Task goal: Take the lines below from the first through the one that contains "(kernel = at" and copy them exactly.

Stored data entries

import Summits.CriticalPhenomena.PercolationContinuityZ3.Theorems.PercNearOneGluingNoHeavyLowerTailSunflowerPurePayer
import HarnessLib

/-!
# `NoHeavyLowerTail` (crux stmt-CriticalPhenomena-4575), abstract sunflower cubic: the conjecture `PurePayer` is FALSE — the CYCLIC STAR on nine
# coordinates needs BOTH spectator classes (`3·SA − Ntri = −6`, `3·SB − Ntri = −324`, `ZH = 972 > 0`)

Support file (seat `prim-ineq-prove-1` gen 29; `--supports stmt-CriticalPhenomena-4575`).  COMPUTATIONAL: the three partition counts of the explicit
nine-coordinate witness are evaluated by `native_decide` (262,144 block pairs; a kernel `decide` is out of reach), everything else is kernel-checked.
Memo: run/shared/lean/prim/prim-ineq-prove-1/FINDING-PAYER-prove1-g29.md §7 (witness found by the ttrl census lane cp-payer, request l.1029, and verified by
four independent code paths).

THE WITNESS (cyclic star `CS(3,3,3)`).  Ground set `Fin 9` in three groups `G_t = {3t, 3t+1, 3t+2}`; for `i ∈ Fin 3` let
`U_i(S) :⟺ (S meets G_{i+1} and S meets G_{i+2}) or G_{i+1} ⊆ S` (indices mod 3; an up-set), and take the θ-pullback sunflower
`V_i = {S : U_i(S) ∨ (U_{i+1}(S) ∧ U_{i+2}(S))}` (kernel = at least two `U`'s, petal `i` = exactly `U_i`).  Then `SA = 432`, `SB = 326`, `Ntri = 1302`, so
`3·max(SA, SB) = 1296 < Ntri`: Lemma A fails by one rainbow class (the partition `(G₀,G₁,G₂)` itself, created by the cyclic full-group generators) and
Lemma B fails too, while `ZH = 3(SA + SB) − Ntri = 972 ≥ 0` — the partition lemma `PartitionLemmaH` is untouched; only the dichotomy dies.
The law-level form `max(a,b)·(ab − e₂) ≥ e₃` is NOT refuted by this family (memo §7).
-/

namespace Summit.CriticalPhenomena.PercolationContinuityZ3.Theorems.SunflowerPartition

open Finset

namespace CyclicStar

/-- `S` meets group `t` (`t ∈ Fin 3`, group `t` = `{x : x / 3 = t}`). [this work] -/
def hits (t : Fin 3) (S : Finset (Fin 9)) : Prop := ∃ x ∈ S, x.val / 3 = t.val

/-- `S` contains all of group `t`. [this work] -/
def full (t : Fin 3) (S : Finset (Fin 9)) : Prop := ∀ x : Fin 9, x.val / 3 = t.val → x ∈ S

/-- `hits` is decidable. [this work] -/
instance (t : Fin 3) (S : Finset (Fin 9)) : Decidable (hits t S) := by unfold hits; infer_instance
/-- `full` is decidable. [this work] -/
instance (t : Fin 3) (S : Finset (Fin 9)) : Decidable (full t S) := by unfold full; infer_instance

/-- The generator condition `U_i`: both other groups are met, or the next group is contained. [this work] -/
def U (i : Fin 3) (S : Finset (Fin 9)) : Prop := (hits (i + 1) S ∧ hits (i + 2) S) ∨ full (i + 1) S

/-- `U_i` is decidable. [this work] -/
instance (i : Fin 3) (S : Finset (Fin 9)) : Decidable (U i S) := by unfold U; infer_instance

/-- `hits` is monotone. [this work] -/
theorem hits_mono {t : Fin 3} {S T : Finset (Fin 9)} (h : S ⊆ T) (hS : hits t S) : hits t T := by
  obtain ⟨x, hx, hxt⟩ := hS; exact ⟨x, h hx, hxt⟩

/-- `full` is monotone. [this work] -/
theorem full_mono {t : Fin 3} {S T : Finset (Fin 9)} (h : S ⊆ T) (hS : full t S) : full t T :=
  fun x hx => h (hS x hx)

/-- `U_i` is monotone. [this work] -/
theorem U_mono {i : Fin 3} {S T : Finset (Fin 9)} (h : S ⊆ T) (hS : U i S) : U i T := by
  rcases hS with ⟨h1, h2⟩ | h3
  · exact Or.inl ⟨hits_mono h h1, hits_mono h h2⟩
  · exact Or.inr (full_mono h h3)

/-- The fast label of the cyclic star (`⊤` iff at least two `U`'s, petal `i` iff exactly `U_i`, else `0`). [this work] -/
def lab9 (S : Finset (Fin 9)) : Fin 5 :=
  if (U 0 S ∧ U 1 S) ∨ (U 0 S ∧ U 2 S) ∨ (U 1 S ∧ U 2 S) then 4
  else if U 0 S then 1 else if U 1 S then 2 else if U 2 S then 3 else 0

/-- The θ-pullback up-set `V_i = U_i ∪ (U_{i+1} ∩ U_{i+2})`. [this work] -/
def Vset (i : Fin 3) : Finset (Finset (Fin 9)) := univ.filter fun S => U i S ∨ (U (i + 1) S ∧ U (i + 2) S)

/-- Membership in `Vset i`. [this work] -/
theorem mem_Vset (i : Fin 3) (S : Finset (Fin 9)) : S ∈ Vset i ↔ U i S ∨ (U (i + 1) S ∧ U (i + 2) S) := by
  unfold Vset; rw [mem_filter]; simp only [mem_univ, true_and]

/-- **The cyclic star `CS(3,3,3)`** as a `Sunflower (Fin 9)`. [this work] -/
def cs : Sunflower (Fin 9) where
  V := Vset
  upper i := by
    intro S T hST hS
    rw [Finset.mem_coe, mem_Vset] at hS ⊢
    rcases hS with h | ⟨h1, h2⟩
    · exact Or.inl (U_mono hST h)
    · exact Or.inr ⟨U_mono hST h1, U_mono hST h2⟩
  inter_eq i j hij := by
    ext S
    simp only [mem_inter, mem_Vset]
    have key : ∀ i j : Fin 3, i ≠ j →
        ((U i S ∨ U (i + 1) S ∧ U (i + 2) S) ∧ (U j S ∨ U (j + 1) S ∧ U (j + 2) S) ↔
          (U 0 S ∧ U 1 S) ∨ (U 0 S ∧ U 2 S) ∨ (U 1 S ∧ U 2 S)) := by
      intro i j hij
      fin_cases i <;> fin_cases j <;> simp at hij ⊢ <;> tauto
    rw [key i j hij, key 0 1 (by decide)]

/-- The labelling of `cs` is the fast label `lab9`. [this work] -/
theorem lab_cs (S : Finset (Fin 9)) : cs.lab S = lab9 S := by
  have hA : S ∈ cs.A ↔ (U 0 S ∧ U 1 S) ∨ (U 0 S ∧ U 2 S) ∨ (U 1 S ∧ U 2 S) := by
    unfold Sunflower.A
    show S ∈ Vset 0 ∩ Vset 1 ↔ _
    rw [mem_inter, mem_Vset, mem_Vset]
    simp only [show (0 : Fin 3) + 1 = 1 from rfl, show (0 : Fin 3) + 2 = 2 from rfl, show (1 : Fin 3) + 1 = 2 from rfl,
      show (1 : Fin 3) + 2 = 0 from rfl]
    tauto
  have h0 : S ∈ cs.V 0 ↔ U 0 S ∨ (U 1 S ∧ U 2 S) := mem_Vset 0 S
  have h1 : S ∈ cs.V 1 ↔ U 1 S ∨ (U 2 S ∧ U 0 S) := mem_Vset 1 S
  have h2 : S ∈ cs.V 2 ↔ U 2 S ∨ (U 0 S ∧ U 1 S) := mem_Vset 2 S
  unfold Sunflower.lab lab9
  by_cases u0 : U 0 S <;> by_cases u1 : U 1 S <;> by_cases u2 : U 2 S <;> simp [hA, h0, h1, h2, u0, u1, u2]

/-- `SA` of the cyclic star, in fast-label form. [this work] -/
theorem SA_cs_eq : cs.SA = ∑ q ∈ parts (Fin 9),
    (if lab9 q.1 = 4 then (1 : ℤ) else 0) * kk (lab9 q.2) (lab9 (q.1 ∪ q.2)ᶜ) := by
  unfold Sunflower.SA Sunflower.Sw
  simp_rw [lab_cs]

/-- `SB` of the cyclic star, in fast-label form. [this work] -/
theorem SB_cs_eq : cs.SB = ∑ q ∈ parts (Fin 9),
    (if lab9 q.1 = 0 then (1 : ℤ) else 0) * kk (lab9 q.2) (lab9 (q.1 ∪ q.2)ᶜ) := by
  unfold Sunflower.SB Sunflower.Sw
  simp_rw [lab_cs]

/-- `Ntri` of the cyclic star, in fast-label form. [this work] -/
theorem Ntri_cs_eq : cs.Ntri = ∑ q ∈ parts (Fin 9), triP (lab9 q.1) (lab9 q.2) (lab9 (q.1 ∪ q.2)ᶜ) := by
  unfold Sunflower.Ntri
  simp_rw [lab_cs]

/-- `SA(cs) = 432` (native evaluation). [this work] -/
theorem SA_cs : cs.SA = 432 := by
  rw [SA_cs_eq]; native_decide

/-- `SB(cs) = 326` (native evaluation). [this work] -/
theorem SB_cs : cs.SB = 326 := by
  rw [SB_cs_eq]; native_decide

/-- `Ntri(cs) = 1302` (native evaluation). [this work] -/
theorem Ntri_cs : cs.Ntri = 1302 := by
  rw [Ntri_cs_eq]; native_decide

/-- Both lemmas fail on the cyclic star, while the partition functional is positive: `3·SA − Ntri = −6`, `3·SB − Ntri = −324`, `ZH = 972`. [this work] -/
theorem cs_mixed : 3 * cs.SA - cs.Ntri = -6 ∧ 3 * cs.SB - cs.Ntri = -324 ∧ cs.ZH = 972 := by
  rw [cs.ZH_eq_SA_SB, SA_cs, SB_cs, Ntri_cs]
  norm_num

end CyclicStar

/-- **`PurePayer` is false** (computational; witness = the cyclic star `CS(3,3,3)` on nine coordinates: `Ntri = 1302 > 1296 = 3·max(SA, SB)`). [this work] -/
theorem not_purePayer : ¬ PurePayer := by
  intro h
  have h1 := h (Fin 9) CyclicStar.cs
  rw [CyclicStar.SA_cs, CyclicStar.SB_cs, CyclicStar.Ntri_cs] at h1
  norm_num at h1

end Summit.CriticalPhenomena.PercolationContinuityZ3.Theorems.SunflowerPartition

Answer space:
import Summits.CriticalPhenomena.PercolationContinuityZ3.Theorems.PercNearOneGluingNoHeavyLowerTailSunflowerPurePayer
import HarnessLib

/-!
# `NoHeavyLowerTail` (crux stmt-CriticalPhenomena-4575), abstract sunflower cubic: the conjecture `PurePayer` is FALSE — the CYCLIC STAR on nine
# coordinates needs BOTH spectator classes (`3·SA − Ntri = −6`, `3·SB − Ntri = −324`, `ZH = 972 > 0`)

Support file (seat `prim-ineq-prove-1` gen 29; `--supports stmt-CriticalPhenomena-4575`).  COMPUTATIONAL: the three partition counts of the explicit
nine-coordinate witness are evaluated by `native_decide` (262,144 block pairs; a kernel `decide` is out of reach), everything else is kernel-checked.
Memo: run/shared/lean/prim/prim-ineq-prove-1/FINDING-PAYER-prove1-g29.md §7 (witness found by the ttrl census lane cp-payer, request l.1029, and verified by
four independent code paths).

THE WITNESS (cyclic star `CS(3,3,3)`).  Ground set `Fin 9` in three groups `G_t = {3t, 3t+1, 3t+2}`; for `i ∈ Fin 3` let
`U_i(S) :⟺ (S meets G_{i+1} and S meets G_{i+2}) or G_{i+1} ⊆ S` (indices mod 3; an up-set), and take the θ-pullback sunflower
`V_i = {S : U_i(S) ∨ (U_{i+1}(S) ∧ U_{i+2}(S))}` (kernel = at least two `U`'s, petal `i` = exactly `U_i`).  Then `SA = 432`, `SB = 326`, `Ntri = 1302`, so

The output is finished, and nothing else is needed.